import Summits.AnomalousDissipation.AnomalousDissipation.Theorems.MomentParityMomentLadderStubUIResolution
import Summits.AnomalousDissipation.AnomalousDissipation.Theorems.MomentParityMomentLadderStubTailLePalinstrophy
import Summits.AnomalousDissipation.AnomalousDissipation.Theorems.CubicParityLoud.Negative.Clauses

/-!
# Stub `stub_resolvedOfTails` for line `enstrophy-ui-level-ledger`
# (crux `MomentParity.ResolvedDissipation`, stmt-AnomalousDissipation-14284)

The E1 transfer of the line, in the direction used: at fixed `(f, ν, R)`, IF the bounded-enstrophy
strata of every admissible law are resolved uniformly in the Galerkin level `N`
(`∀ Λ ∃ C ∀ admissible (N, μ) : ∫_{Z ≤ Λ} ‖Δu‖² dμ ≤ C`) AND the enstrophy tails decay uniformly
(`∀ ε > 0 ∃ Λ ∀ admissible (N, μ) : ∫_{Z > Λ} Z dμ ≤ ε`), THEN one schedule `κ` resolves every
admissible law at every level: `∫ Z dμ ≤ ∫ Z(P_{κ n} u) dμ + (n+1)⁻¹` for all `n`.

Pure `ℝ≥0∞` bookkeeping (no fluid mechanics; the four admissibility clauses are only passed to the two
hypotheses). Pointwise, by the spectral gap `MomentLadder.stub_tailLePalinstrophy`
(`Z ≤ Z ∘ P_K + (4π²(K²+1))⁻¹ ‖Δu‖²`) on the stratum `{Z ≤ Λ}` and trivially off it,
`Z ≤ Z ∘ P_K + (4π²(K²+1))⁻¹ · 1_{Z ≤ Λ} ‖Δu‖² + 1_{Λ < Z} Z`; integrate; for the `n`-th budget
`(n+1)⁻¹ = (n+1)⁻¹/2 + (n+1)⁻¹/2` choose the threshold `Λ n` of the tail hypothesis at `(n+1)⁻¹/2`, the
stratum constant `C n = C(Λ n)`, and the cutoff `κ n` with `(4π²(κ n² + 1))⁻¹ C n ≤ (n+1)⁻¹/2`
(`MomentLadder.exists_tailCoeff_mul_le`). Template: `MomentLadder.stub_uiResolution`
(Theorems/MomentParityMomentLadderStubUIResolution.lean), with strata in place of the FGT weight.
-/

noncomputable section

-- `Summit.<Summit>.<Problem>`: single-conjunct summit, the duplicate namespace segment is mandated.
set_option linter.dupNamespace false

namespace Summit.AnomalousDissipation.AnomalousDissipation.Theorems.MomentParityResolvedDissipation.ResolvedOfTails

open MeasureTheory Filter Topology Set
open scoped ENNReal InnerProductSpace RealInnerProductSpace
open Literature.Analysis.FunctionSpaces Literature.Analysis.FluidPDE
open Summit.AnomalousDissipation.AnomalousDissipation.Theses.MomentParity
open Summit.AnomalousDissipation.AnomalousDissipation.Theorems.CubicParityLoud.Negative (T3 R3 H3)
open Summit.AnomalousDissipation.AnomalousDissipation.Theorems.QuarticGate.Negative
  (IsLevel IsBandTest polyGrad IsPolyStationary)
open Summit.AnomalousDissipation.AnomalousDissipation.Theorems.MomentLadder
  (stub_tailLePalinstrophy exists_tailCoeff_mul_le measurable_eLaplacianNormSq_coe)

/-! ## The Chebyshev splitting over an enstrophy stratum -/

/-- Pointwise splitting at the enstrophy level `L ∈ [0, ∞]` with cutoff `K`: for every `u ∈ H`,
`Z u ≤ Z(P_K u) + (4π²(K²+1))⁻¹ · 1_{Z ≤ L}(u) ‖Δu‖² + 1_{L < Z}(u) Z u`. On the stratum `{Z ≤ L}`
this is the spectral gap `MomentLadder.stub_tailLePalinstrophy` (the representative of `u ∈ H ⊆ L²` is
integrable on the finite-measure torus); off it the bound is trivial. [folklore] -/
theorem eGradNormSq_le_split_strata (K : ℕ) (L : ℝ≥0∞) (u : H3) :
    Torus.eGradNormSq (u.1 : T3 → R3) ≤
      Torus.eGradNormSq (Torus.fourierTruncate K (u.1 : T3 → R3)) +
        ((ENNReal.ofReal (4 * Real.pi ^ 2 * ((K : ℝ) ^ 2 + 1)))⁻¹ *
            {u : H3 | Torus.eGradNormSq (u.1 : T3 → R3) ≤ L}.indicator
              (fun u : H3 => eLaplacianNormSq (u.1 : T3 → R3)) u +
          {u : H3 | L < Torus.eGradNormSq (u.1 : T3 → R3)}.indicator
            (fun u : H3 => Torus.eGradNormSq (u.1 : T3 → R3)) u) := by
  by_cases hu : L < Torus.eGradNormSq (u.1 : T3 → R3)
  · have hmem : u ∈ {u : H3 | L < Torus.eGradNormSq (u.1 : T3 → R3)} := hu
    rw [indicator_of_mem hmem]
    exact le_add_self.trans le_add_self
  · rw [not_lt] at hu
    have hmem : u ∈ {u : H3 | Torus.eGradNormSq (u.1 : T3 → R3) ≤ L} := hu
    rw [indicator_of_mem hmem]
    have hint : Integrable (u.1 : T3 → R3) volume := (Lp.memLp u.1).integrable one_le_two
    exact (stub_tailLePalinstrophy K _ hint).trans (add_le_add le_rfl le_self_add)

/-- Integrated splitting at the enstrophy level `L ∈ [0, ∞]` with cutoff `K`: for every law `μ` on `H`,
`∫ Z dμ ≤ ∫ Z(P_K u) dμ + ((4π²(K²+1))⁻¹ ∫_{Z ≤ L} ‖Δu‖² dμ + ∫_{L < Z} Z dμ)`
(integrate `eGradNormSq_le_split_strata`; both densities are Borel measurable on `H`,
`Torus.measurable_eGradNormSq_coe`, `MomentLadder.measurable_eLaplacianNormSq_coe`). [folklore] -/
theorem lintegral_eGradNormSq_le_split_strata (K : ℕ) (L : ℝ≥0∞) (μ : Measure H3) :
    ∫⁻ u, Torus.eGradNormSq (u.1 : T3 → R3) ∂μ ≤
      (∫⁻ u, Torus.eGradNormSq (Torus.fourierTruncate K (u.1 : T3 → R3)) ∂μ) +
        ((ENNReal.ofReal (4 * Real.pi ^ 2 * ((K : ℝ) ^ 2 + 1)))⁻¹ *
            ∫⁻ u in {u : H3 | Torus.eGradNormSq (u.1 : T3 → R3) ≤ L},
              eLaplacianNormSq (u.1 : T3 → R3) ∂μ +
          ∫⁻ u in {u : H3 | L < Torus.eGradNormSq (u.1 : T3 → R3)},
            Torus.eGradNormSq (u.1 : T3 → R3) ∂μ) := by
  set Z : H3 → ℝ≥0∞ := fun u => Torus.eGradNormSq (u.1 : T3 → R3) with hZ
  set Pal : H3 → ℝ≥0∞ := fun u => eLaplacianNormSq (u.1 : T3 → R3) with hPal
  set c : ℝ≥0∞ := (ENNReal.ofReal (4 * Real.pi ^ 2 * ((K : ℝ) ^ 2 + 1)))⁻¹ with hc
  have hZm : Measurable Z := Torus.measurable_eGradNormSq_coe
  have hPalm : Measurable Pal := measurable_eLaplacianNormSq_coe
  have hS : MeasurableSet {u : H3 | Z u ≤ L} := measurableSet_le hZm measurable_const
  have hS' : MeasurableSet {u : H3 | L < Z u} := measurableSet_lt measurable_const hZm
  have hIPm : Measurable ({u : H3 | Z u ≤ L}.indicator Pal) := hPalm.indicator hS
  have hWm : Measurable fun u => c * {u : H3 | Z u ≤ L}.indicator Pal u := hIPm.const_mul _
  have hIm : Measurable ({u : H3 | L < Z u}.indicator Z) := hZm.indicator hS'
  change ∫⁻ u, Z u ∂μ ≤ (∫⁻ u, Torus.eGradNormSq (Torus.fourierTruncate K (u.1 : T3 → R3)) ∂μ) +
    (c * ∫⁻ u in {u : H3 | Z u ≤ L}, Pal u ∂μ + ∫⁻ u in {u : H3 | L < Z u}, Z u ∂μ)
  calc ∫⁻ u, Z u ∂μ ≤ ∫⁻ u, Torus.eGradNormSq (Torus.fourierTruncate K (u.1 : T3 → R3)) +
        (c * {u : H3 | Z u ≤ L}.indicator Pal u + {u : H3 | L < Z u}.indicator Z u) ∂μ :=
        lintegral_mono fun u => eGradNormSq_le_split_strata K L u
    _ = (∫⁻ u, Torus.eGradNormSq (Torus.fourierTruncate K (u.1 : T3 → R3)) ∂μ) +
        ∫⁻ u, (c * {u : H3 | Z u ≤ L}.indicator Pal u + {u : H3 | L < Z u}.indicator Z u) ∂μ :=
        lintegral_add_right _ (hWm.add hIm)
    _ = _ := by
        rw [lintegral_add_right _ hIm, lintegral_const_mul _ hIPm, lintegral_indicator hS,
          lintegral_indicator hS']

/-! ## The stub -/

/-- **S3 · `stub_resolvedOfTails` (the E1 transfer, direction used).** At fixed `(f, ν, R)`: IF the
bounded-enstrophy strata are resolved uniformly in `N` (`∀ Λ ∃ C ∀ admissible (N, μ) :
∫_{Z ≤ Λ} ‖Δu‖² dμ ≤ C`) AND the enstrophy tails decay uniformly (`∀ ε > 0 ∃ Λ ∀ admissible (N, μ) :
∫_{Z > Λ} Z dμ ≤ ε`), THEN one schedule `κ` resolves every admissible law at every level. For the
`n`-th budget take the tail threshold `Λ n` at `(n+1)⁻¹/2`, the stratum constant `C n = C(Λ n)` and the
cutoff `κ n` with `(4π²(κ n² + 1))⁻¹ C n ≤ (n+1)⁻¹/2` (`MomentLadder.exists_tailCoeff_mul_le`), then
integrate the stratum splitting `lintegral_eGradNormSq_le_split_strata`. [folklore; FMRT2001 IV §1] -/
theorem stub_resolvedOfTails :
    ∀ (f : T3 → R3) (ν R : ℝ),
    (∀ Λ : ℝ, ∃ C : ℝ, ∀ (N : ℕ) (μ : Measure H3), IsProbabilityMeasure μ →
      (∀ᵐ u ∂μ, IsLevel N u) → (∀ᵐ u ∂μ, ‖u‖ ≤ R) → (∀ d : ℕ, IsPolyStationary ν f N d μ) →
      ∫⁻ u in {u : H3 | Torus.eGradNormSq (u.1 : T3 → R3) ≤ ENNReal.ofReal Λ},
          eLaplacianNormSq (u.1 : T3 → R3) ∂μ ≤ ENNReal.ofReal C) →
    (∀ ε : ℝ, 0 < ε → ∃ Λ : ℝ, ∀ (N : ℕ) (μ : Measure H3), IsProbabilityMeasure μ →
      (∀ᵐ u ∂μ, IsLevel N u) → (∀ᵐ u ∂μ, ‖u‖ ≤ R) → (∀ d : ℕ, IsPolyStationary ν f N d μ) →
      ∫⁻ u in {u : H3 | ENNReal.ofReal Λ < Torus.eGradNormSq (u.1 : T3 → R3)},
          Torus.eGradNormSq (u.1 : T3 → R3) ∂μ ≤ ENNReal.ofReal ε) →
    ∃ κ : ℕ → ℕ, ∀ (N : ℕ) (μ : Measure H3), IsProbabilityMeasure μ →
      (∀ᵐ u ∂μ, IsLevel N u) → (∀ᵐ u ∂μ, ‖u‖ ≤ R) → (∀ d : ℕ, IsPolyStationary ν f N d μ) →
      ∀ n : ℕ, ∫⁻ u, Torus.eGradNormSq (u.1 : T3 → R3) ∂μ ≤
        (∫⁻ u, Torus.eGradNormSq (Torus.fourierTruncate (κ n) (u.1 : T3 → R3)) ∂μ) +
          ((n : ℝ≥0∞) + 1)⁻¹ := by
  intro f ν R hStrata hTails
  -- the real half-budgets `δ n = (n+1)⁻¹/2 > 0` and their `ℝ≥0∞` counterparts `ε n`
  set δ : ℕ → ℝ := fun n => ((n : ℝ) + 1)⁻¹ / 2 with hδ
  have hδ0 : ∀ n, 0 < δ n := fun n => by
    rw [hδ]
    positivity
  set ε : ℕ → ℝ≥0∞ := fun n => ((n : ℝ≥0∞) + 1)⁻¹ / 2 with hε
  have hε0 : ∀ n, ε n ≠ 0 := fun n => by
    rw [hε]
    exact (ENNReal.div_pos_iff.2 ⟨ENNReal.inv_ne_zero.2
      (ENNReal.add_ne_top.2 ⟨ENNReal.natCast_ne_top n, ENNReal.one_ne_top⟩), ENNReal.ofNat_ne_top⟩).ne'
  have hδε : ∀ n, ENNReal.ofReal (δ n) = ε n := fun n => by
    have hn : (0 : ℝ) < (n : ℝ) + 1 := by positivity
    rw [hδ, hε]
    dsimp only
    rw [ENNReal.ofReal_div_of_pos two_pos, ENNReal.ofReal_ofNat, ENNReal.ofReal_inv_of_pos hn,
      ENNReal.ofReal_add (Nat.cast_nonneg n) zero_le_one, ENNReal.ofReal_natCast, ENNReal.ofReal_one]
  -- the tail thresholds `Λ n` (tails `≤ δ n`) and the stratum constants `C n = C(Λ n)`
  choose Λ hΛ using fun n => hTails (δ n) (hδ0 n)
  choose C hC using fun n => hStrata (Λ n)
  -- the cutoffs `κ n`: `(4π²(κ n² + 1))⁻¹ · C n ≤ ε n`
  have hK' : ∀ n, ∃ K : ℕ, (ENNReal.ofReal (4 * Real.pi ^ 2 * ((K : ℝ) ^ 2 + 1)))⁻¹ *
      ENNReal.ofReal (C n) ≤ ε n := fun n => exists_tailCoeff_mul_le ENNReal.ofReal_ne_top (hε0 n)
  choose κ hκ using hK'
  refine ⟨κ, fun N μ hP hL hB hS n => ?_⟩
  calc ∫⁻ u, Torus.eGradNormSq (u.1 : T3 → R3) ∂μ
      ≤ (∫⁻ u, Torus.eGradNormSq (Torus.fourierTruncate (κ n) (u.1 : T3 → R3)) ∂μ) +
          ((ENNReal.ofReal (4 * Real.pi ^ 2 * ((κ n : ℝ) ^ 2 + 1)))⁻¹ *
              ∫⁻ u in {u : H3 | Torus.eGradNormSq (u.1 : T3 → R3) ≤ ENNReal.ofReal (Λ n)},
                eLaplacianNormSq (u.1 : T3 → R3) ∂μ +
            ∫⁻ u in {u : H3 | ENNReal.ofReal (Λ n) < Torus.eGradNormSq (u.1 : T3 → R3)},
              Torus.eGradNormSq (u.1 : T3 → R3) ∂μ) :=
        lintegral_eGradNormSq_le_split_strata (κ n) (ENNReal.ofReal (Λ n)) μ
    _ ≤ (∫⁻ u, Torus.eGradNormSq (Torus.fourierTruncate (κ n) (u.1 : T3 → R3)) ∂μ) + (ε n + ε n) :=
        add_le_add le_rfl (add_le_add ((mul_le_mul' le_rfl (hC n N μ hP hL hB hS)).trans (hκ n))
          ((hΛ n N μ hP hL hB hS).trans (hδε n).le))
    _ = (∫⁻ u, Torus.eGradNormSq (Torus.fourierTruncate (κ n) (u.1 : T3 → R3)) ∂μ) +
          ((n : ℝ≥0∞) + 1)⁻¹ := by
        rw [hε, ENNReal.add_halves]

end Summit.AnomalousDissipation.AnomalousDissipation.Theorems.MomentParityResolvedDissipation.ResolvedOfTails

end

Task instructions
Start with the line above that contains "integrate; for the" and end with the line that contains "(IsLevel IsBandTest polyGrad". Write out those lines exactly, and only those.

Result of this task
`Z ≤ Z ∘ P_K + (4π²(K²+1))⁻¹ · 1_{Z ≤ Λ} ‖Δu‖² + 1_{Λ < Z} Z`; integrate; for the `n`-th budget
`(n+1)⁻¹ = (n+1)⁻¹/2 + (n+1)⁻¹/2` choose the threshold `Λ n` of the tail hypothesis at `(n+1)⁻¹/2`, the
stratum constant `C n = C(Λ n)`, and the cutoff `κ n` with `(4π²(κ n² + 1))⁻¹ C n ≤ (n+1)⁻¹/2`
(`MomentLadder.exists_tailCoeff_mul_le`). Template: `MomentLadder.stub_uiResolution`
(Theorems/MomentParityMomentLadderStubUIResolution.lean), with strata in place of the FGT weight.
-/

noncomputable section

-- `Summit.<Summit>.<Problem>`: single-conjunct summit, the duplicate namespace segment is mandated.
set_option linter.dupNamespace false

namespace Summit.AnomalousDissipation.AnomalousDissipation.Theorems.MomentParityResolvedDissipation.ResolvedOfTails

open MeasureTheory Filter Topology Set
open scoped ENNReal InnerProductSpace RealInnerProductSpace
open Literature.Analysis.FunctionSpaces Literature.Analysis.FluidPDE
open Summit.AnomalousDissipation.AnomalousDissipation.Theses.MomentParity
open Summit.AnomalousDissipation.AnomalousDissipation.Theorems.CubicParityLoud.Negative (T3 R3 H3)
open Summit.AnomalousDissipation.AnomalousDissipation.Theorems.QuarticGate.Negative
  (IsLevel IsBandTest polyGrad IsPolyStationary)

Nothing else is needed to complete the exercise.